"Hustle was never meant to be a permanent state. It was a survival tool that has now expired."
- Dr. Mariel Buqué
This quote hit home...
We've been sold hustle as an identity. As proof of worth. As the price of admission for anyone who wants to build something meaningful.
But what if the very thing driving you is also draining you?
Dr. Buqué, a psychologist and trauma expert, explains that for many of us, especially high achievers, children of immigrants, anyone who's had to prove their place—hustle wasn't a choice. It was protection.
- Hustle kept us safe when we didn't feel "enough."
- Hustle gave us control when life felt chaotic.
- Hustle was the armour we put on so no one could see the soft spots underneath.
And it worked. It got us here.
But here's the catch: What once protected you now just weighs you down when there's no battle left to fight.
If you're feeling:
- Exhausted but unable to stop
- Successful but empty
- Driven but disconnected from why
...it might not be that you're doing something wrong.
It might be that your survival tool has expired, and your nervous system is still running on emergency mode.
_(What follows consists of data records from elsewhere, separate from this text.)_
import Mathlib
import Summits.ValiantsHypothesis.ValiantsHypothesis.Theorems.FeketeSOSSOSMagnificationStubBudget

/-!
# Crux `SOSTau.HutchinsonMagnification` (stmt-ValiantsHypothesis-18749), line `SketchWitness`: stub T3 `stub_hexBudget`

The LINEAR-threshold budget of the magnification at the fixed radix `16`: for every complexity exponent `c` and every
`η > 0`, eventually in the level `m`, for all `L ≤ m^c + c`,
`2^{m+1} · (m+1)·((4L(m+1)²)·(4L(m+1)²))^{⌊log₂ m⌋} · (16^{⌊m/2⌋} + 16^{m−⌊m/2⌋}) < η · 2^{4m}`
(the number of polarised squares of the VSBR middle cut times the two half-lift sparsities, against `η·16^m`):
the quasi-polynomial factor is `≤ 2^{(M+1)((2c+10)M+1)}` with `M = ⌊log₂ m⌋`, the halves are `≤ 2^{2m+3}`, and
`E + K + 5 ≤ m` once `M ≥ 10(2c+K+17)` (landed `mul_sq_le_two_pow`), where `η > 2^{-K}`.  This is the `d^{1/2+o(1)}`
vs `η·d` comparison of Dutta 2021, Lemma 4 / Thm 2 (there with `k ≥ 5^14 + 1`; here `k = 16` suffices because the
threshold is linear, not `d^{1/2+ε}`).

References: P. Dutta, *Real τ-conjecture for sum-of-squares: a unified approach to lower bound and derandomization*,
CSR 2021 (LNCS 12730), Lemma 4 and the proof of Thm 2; P. Dutta, N. Saxena, T. Thierauf, ITCS 2021, Thm 6.
-/

set_option linter.dupNamespace false

open Summit.ValiantsHypothesis.ValiantsHypothesis.Theorems.FeketeSOSSOSMagnification (mul_sq_le_two_pow)

namespace Summit.ValiantsHypothesis.ValiantsHypothesis.Theorems.SOSTauHutchinsonMagnification

/-! ## T3: the linear-threshold budget at radix 16 -/

/-- `m^c + c ≤ (m+1)^{c+1}` for `m ≥ 1`. -/
theorem pow_add_le_succ_pow (m c : ℕ) (hm : 1 ≤ m) : m ^ c + c ≤ (m + 1) ^ (c + 1) := by
  have h1 : m ^ c ≤ (m + 1) ^ c := Nat.pow_le_pow_left (Nat.le_succ m) c
  have h2 : c ≤ m * (m + 1) ^ c := by
    have : c < 2 ^ c := Nat.lt_two_pow_self
    have : 2 ^ c ≤ (m + 1) ^ c := Nat.pow_le_pow_left (by omega) c
    nlinarith
  calc m ^ c + c ≤ (m + 1) ^ c + m * (m + 1) ^ c := Nat.add_le_add h1 h2
    _ = (m + 1) ^ (c + 1) := by ring

/-- The quasi-polynomial factor is at most `2^{(M+1)((2c+10)M+1)}` with `M = log₂ m`. -/
theorem quasiPoly_le (c m L : ℕ) (hm : 1 ≤ m) (hL : L ≤ m ^ c + c) :
    (m + 1) * ((4 * L * (m + 1) ^ 2) * (4 * L * (m + 1) ^ 2)) ^ Nat.log 2 m ≤
      2 ^ ((Nat.log 2 m + 1) * ((2 * c + 10) * Nat.log 2 m + 1)) := by
  set M := Nat.log 2 m with hM
  have hm2 : m + 1 ≤ 2 ^ (M + 1) := Nat.lt_pow_succ_log_self one_lt_two m
  have hL' : L ≤ (m + 1) ^ (c + 1) := hL.trans (pow_add_le_succ_pow m c hm)
  have h4 : 4 ≤ (m + 1) ^ 2 := by nlinarith
  have hX : 4 * L * (m + 1) ^ 2 ≤ (m + 1) ^ (c + 5) := by
    calc 4 * L * (m + 1) ^ 2 ≤ (m + 1) ^ 2 * (m + 1) ^ (c + 1) * (m + 1) ^ 2 := by
          gcongr
      _ = (m + 1) ^ (c + 5) := by ring
  have hXX : (4 * L * (m + 1) ^ 2) * (4 * L * (m + 1) ^ 2) ≤ (m + 1) ^ (2 * c + 10) := by
    calc (4 * L * (m + 1) ^ 2) * (4 * L * (m + 1) ^ 2) ≤ (m + 1) ^ (c + 5) * (m + 1) ^ (c + 5) :=
          Nat.mul_le_mul hX hX
      _ = (m + 1) ^ (2 * c + 10) := by ring
  calc (m + 1) * ((4 * L * (m + 1) ^ 2) * (4 * L * (m + 1) ^ 2)) ^ M
      ≤ (m + 1) * ((m + 1) ^ (2 * c + 10)) ^ M := Nat.mul_le_mul_left _ (Nat.pow_le_pow_left hXX M)
    _ = (m + 1) ^ ((2 * c + 10) * M + 1) := by rw [← pow_mul, ← pow_succ']
    _ ≤ (2 ^ (M + 1)) ^ ((2 * c + 10) * M + 1) := Nat.pow_le_pow_left hm2 _
    _ = 2 ^ ((M + 1) * ((2 * c + 10) * M + 1)) := by rw [← pow_mul]

/-- The two half-lift sparsities: `16^{⌊m/2⌋} + 16^{⌈m/2⌉} ≤ 2^{2m+3}`. -/
theorem halves_le (m : ℕ) : 16 ^ (m / 2) + 16 ^ (m - m / 2) ≤ 2 ^ (2 * m + 3) := by
  have h1 : 16 ^ (m / 2) ≤ 16 ^ (m - m / 2) := Nat.pow_le_pow_right (by norm_num) (by omega)
  have h2 : 16 ^ (m - m / 2) = 2 ^ (4 * (m - m / 2)) := by
    rw [pow_mul]; norm_num
  have h3 : 2 ^ (4 * (m - m / 2)) ≤ 2 ^ (2 * m + 2) := Nat.pow_le_pow_right (by norm_num) (by omega)
  calc 16 ^ (m / 2) + 16 ^ (m - m / 2) ≤ 2 * 16 ^ (m - m / 2) := by omega
    _ ≤ 2 * 2 ^ (2 * m + 2) := by rw [h2]; exact Nat.mul_le_mul_left 2 h3
    _ = 2 ^ (2 * m + 3) := by ring

/-- **Stub T3 `stub_hexBudget` of line `SketchWitness` (crux stmt-ValiantsHypothesis-18749):** quasi-polynomial · `8^m` is
eventually below `η · 16^m`, uniformly in `L ≤ m^c + c`. -/
theorem stub_hexBudget :
    ∀ (c : ℕ) (η : ℝ), 0 < η → ∃ m₀ : ℕ, ∀ m : ℕ, m₀ ≤ m → ∀ L : ℕ, L ≤ m ^ c + c →
      ((2 ^ (m + 1) * ((m + 1) * ((4 * L * (m + 1) ^ 2) * (4 * L * (m + 1) ^ 2)) ^ Nat.log 2 m) *
          (16 ^ (m / 2) + 16 ^ (m - m / 2)) : ℕ) : ℝ) < η * 2 ^ (4 * m) := by
  intro c η hη
  -- `η > (1/2)^K`
  obtain ⟨K, hK⟩ := exists_pow_lt_of_lt_one hη (by norm_num : (1 / 2 : ℝ) < 1)
  -- the threshold: `M = log₂ m ≥ 10 (A + 1)` with `A = 2c + K + 16`
  set A := 2 * c + K + 16 with hA
  refine ⟨2 ^ (10 * (A + 1)), fun m hm L hL => ?_⟩
  have hm1 : 1 ≤ m := le_trans Nat.one_le_two_pow hm
  set M := Nat.log 2 m with hM
  have hMge : 10 * (A + 1) ≤ M := Nat.le_log_of_pow_le one_lt_two hm
  have h2M : 2 ^ M ≤ m := Nat.pow_log_le_self 2 (by omega)
  -- the exponent budget `E + K + 5 ≤ m`
  set E := (M + 1) * ((2 * c + 10) * M + 1) with hE
  have hEm : E + K + 5 ≤ m := by
    have hsq := mul_sq_le_two_pow A M hMge
    have : E + K + 5 ≤ A * (M + 1) ^ 2 := by
      rw [hE, hA]
      nlinarith [Nat.zero_le M, Nat.zero_le c, Nat.zero_le K]
    omega
  -- the ℕ bound `N · 2^{K+1} ≤ 2^{4m}`
  have hT := quasiPoly_le c m L hm1 hL
  have hH := halves_le m
  set N := 2 ^ (m + 1) * ((m + 1) * ((4 * L * (m + 1) ^ 2) * (4 * L * (m + 1) ^ 2)) ^ Nat.log 2 m) *
    (16 ^ (m / 2) + 16 ^ (m - m / 2)) with hN
  have hNle : N ≤ 2 ^ (3 * m + 4 + E) := by
    calc N ≤ 2 ^ (m + 1) * 2 ^ E * 2 ^ (2 * m + 3) := by
          rw [hN]; exact Nat.mul_le_mul (Nat.mul_le_mul_left _ hT) hH
      _ = 2 ^ (3 * m + 4 + E) := by rw [← pow_add, ← pow_add]; congr 1; ring
  have hNK : N * 2 ^ (K + 1) ≤ 2 ^ (4 * m) := by
    calc N * 2 ^ (K + 1) ≤ 2 ^ (3 * m + 4 + E) * 2 ^ (K + 1) := Nat.mul_le_mul_right _ hNle
      _ = 2 ^ (3 * m + 4 + E + (K + 1)) := by rw [← pow_add]
      _ ≤ 2 ^ (4 * m) := Nat.pow_le_pow_right (by norm_num) (by omega)
  -- to ℝ
  have hR : (N : ℝ) * 2 ^ (K + 1) ≤ 2 ^ (4 * m) := by exact_mod_cast hNK
  have h2K : (0 : ℝ) < 2 ^ (K + 1) := by positivity
  have hηK : 1 < η * 2 ^ (K + 1) := by
    have h1 : (1 / 2 : ℝ) ^ K * 2 ^ (K + 1) = 2 := by
      rw [pow_succ, one_div, inv_pow, ← mul_assoc, inv_mul_cancel₀ (by positivity)]; ring
    nlinarith [mul_lt_mul_of_pos_right hK h2K]
  have h4m : (0 : ℝ) < 2 ^ (4 * m) := by positivity
  -- `N ≤ 2^{4m}/2^{K+1} < η 2^{4m}`
  by_contra hcon
  push Not at hcon
  have := mul_le_mul_of_nonneg_right hcon h2K.le
  nlinarith

end Summit.ValiantsHypothesis.ValiantsHypothesis.Theorems.SOSTauHutchinsonMagnification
The neuroscience? (My fav!)
When we operate from survival hustle, we're stuck in sympathetic dominance (fight or flight). The brain perceives not hustling as a threat. So we keep running... even when no one's chasing us.
The way out isn't more discipline. It's safety.
It's letting your system know: You can rest now. You've already survived. Now it's time to build from wholeness, not from lack. I shared a little bit more of my story / about this topic HERE. So here's my question for you today:
What would you build if you stopped building to prove you belong and started building from a place of already belonging? Are you already doing that?